Stored data:

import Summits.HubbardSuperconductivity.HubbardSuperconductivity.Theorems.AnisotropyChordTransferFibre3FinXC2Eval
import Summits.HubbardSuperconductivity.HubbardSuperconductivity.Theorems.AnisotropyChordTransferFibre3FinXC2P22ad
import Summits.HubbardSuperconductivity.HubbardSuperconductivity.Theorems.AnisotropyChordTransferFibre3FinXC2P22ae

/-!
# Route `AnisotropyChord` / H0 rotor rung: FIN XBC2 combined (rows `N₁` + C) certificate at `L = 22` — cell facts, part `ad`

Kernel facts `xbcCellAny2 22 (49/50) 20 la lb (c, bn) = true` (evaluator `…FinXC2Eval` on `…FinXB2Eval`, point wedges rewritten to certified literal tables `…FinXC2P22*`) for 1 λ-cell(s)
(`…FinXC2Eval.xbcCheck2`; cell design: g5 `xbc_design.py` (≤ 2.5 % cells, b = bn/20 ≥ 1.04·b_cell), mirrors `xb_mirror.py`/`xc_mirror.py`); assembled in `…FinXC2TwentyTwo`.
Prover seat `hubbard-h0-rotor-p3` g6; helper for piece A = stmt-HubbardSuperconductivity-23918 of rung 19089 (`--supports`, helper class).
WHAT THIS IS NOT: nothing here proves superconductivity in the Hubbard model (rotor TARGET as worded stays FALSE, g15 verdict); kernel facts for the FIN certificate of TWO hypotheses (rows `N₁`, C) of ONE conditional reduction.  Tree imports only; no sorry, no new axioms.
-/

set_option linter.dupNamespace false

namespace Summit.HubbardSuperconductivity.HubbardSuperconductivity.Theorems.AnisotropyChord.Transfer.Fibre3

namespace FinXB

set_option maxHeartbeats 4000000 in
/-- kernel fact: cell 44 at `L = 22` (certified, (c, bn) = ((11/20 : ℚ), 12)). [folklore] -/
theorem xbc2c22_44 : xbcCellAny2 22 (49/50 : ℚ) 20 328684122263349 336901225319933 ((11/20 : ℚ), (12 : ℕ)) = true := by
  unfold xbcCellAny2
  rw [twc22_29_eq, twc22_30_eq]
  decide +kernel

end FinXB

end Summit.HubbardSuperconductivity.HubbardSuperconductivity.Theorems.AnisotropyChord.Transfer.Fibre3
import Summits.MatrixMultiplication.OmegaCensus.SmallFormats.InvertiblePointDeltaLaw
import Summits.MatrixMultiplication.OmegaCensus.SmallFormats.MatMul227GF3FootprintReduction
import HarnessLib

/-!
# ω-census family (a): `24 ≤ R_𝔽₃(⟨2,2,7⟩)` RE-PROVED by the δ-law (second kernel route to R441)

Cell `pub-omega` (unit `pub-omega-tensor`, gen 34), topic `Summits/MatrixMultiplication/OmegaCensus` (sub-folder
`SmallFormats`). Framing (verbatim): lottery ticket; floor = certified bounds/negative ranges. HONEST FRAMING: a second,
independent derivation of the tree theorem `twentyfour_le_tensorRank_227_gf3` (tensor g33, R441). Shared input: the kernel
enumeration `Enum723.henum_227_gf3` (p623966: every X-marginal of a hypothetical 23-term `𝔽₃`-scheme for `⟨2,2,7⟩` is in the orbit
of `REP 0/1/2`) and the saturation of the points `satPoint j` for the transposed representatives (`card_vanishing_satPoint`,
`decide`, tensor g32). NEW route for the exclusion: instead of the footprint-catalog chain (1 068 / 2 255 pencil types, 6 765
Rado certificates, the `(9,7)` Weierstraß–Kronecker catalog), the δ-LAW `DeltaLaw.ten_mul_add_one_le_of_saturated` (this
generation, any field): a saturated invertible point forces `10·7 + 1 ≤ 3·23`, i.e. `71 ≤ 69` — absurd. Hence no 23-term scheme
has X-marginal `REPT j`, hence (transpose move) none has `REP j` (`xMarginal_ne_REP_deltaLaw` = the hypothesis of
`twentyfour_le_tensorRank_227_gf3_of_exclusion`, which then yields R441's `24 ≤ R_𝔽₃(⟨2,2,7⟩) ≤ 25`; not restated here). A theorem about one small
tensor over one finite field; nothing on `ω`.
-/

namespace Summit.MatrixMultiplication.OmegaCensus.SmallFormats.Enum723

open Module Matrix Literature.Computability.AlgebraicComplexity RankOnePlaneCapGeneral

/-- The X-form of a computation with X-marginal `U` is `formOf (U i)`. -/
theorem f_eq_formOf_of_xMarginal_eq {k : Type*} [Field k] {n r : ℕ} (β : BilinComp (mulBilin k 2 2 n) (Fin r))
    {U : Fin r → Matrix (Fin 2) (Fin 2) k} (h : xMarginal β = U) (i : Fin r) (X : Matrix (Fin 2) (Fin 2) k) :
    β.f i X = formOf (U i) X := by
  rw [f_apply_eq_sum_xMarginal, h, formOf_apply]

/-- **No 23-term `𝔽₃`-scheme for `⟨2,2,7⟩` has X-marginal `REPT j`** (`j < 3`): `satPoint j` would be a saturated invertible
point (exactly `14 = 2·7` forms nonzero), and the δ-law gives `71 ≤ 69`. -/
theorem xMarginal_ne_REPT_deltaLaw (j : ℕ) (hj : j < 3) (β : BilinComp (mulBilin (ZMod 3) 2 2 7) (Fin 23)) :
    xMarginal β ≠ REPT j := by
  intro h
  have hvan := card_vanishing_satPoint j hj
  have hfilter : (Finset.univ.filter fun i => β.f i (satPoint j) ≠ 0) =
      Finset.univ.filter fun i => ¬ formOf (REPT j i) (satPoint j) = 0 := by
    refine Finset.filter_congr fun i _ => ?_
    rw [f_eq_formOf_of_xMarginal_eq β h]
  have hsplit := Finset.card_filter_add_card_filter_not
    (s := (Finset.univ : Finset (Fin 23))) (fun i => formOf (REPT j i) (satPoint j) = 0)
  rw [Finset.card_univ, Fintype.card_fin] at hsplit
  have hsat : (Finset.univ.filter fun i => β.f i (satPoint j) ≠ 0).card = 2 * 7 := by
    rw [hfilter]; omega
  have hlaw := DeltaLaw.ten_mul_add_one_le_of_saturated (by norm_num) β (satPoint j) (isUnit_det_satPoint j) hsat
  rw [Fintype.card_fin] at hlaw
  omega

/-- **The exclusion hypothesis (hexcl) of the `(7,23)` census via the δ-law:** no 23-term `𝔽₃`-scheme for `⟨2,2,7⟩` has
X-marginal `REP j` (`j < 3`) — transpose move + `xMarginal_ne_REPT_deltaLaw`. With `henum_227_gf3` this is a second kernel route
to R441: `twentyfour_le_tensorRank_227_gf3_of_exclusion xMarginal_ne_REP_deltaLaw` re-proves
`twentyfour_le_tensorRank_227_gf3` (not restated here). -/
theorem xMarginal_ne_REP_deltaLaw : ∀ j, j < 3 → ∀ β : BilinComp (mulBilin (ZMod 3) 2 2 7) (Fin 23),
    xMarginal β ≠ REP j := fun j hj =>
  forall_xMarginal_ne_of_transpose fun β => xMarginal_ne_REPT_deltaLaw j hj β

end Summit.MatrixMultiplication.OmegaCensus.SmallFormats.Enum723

WORK ITEM: Write down again, exactly as given, only the lines above that fall from the line with "The X-form of" to the line with "rw [hfilter]; omega", inclusive.

COMPLETED EXERCISE:
/-- The X-form of a computation with X-marginal `U` is `formOf (U i)`. -/
theorem f_eq_formOf_of_xMarginal_eq {k : Type*} [Field k] {n r : ℕ} (β : BilinComp (mulBilin k 2 2 n) (Fin r))
    {U : Fin r → Matrix (Fin 2) (Fin 2) k} (h : xMarginal β = U) (i : Fin r) (X : Matrix (Fin 2) (Fin 2) k) :
    β.f i X = formOf (U i) X := by
  rw [f_apply_eq_sum_xMarginal, h, formOf_apply]

/-- **No 23-term `𝔽₃`-scheme for `⟨2,2,7⟩` has X-marginal `REPT j`** (`j < 3`): `satPoint j` would be a saturated invertible
point (exactly `14 = 2·7` forms nonzero), and the δ-law gives `71 ≤ 69`. -/
theorem xMarginal_ne_REPT_deltaLaw (j : ℕ) (hj : j < 3) (β : BilinComp (mulBilin (ZMod 3) 2 2 7) (Fin 23)) :
    xMarginal β ≠ REPT j := by
  intro h
  have hvan := card_vanishing_satPoint j hj
  have hfilter : (Finset.univ.filter fun i => β.f i (satPoint j) ≠ 0) =
      Finset.univ.filter fun i => ¬ formOf (REPT j i) (satPoint j) = 0 := by
    refine Finset.filter_congr fun i _ => ?_
    rw [f_eq_formOf_of_xMarginal_eq β h]
  have hsplit := Finset.card_filter_add_card_filter_not
    (s := (Finset.univ : Finset (Fin 23))) (fun i => formOf (REPT j i) (satPoint j) = 0)
  rw [Finset.card_univ, Fintype.card_fin] at hsplit
  have hsat : (Finset.univ.filter fun i => β.f i (satPoint j) ≠ 0).card = 2 * 7 := by
    rw [hfilter]; omega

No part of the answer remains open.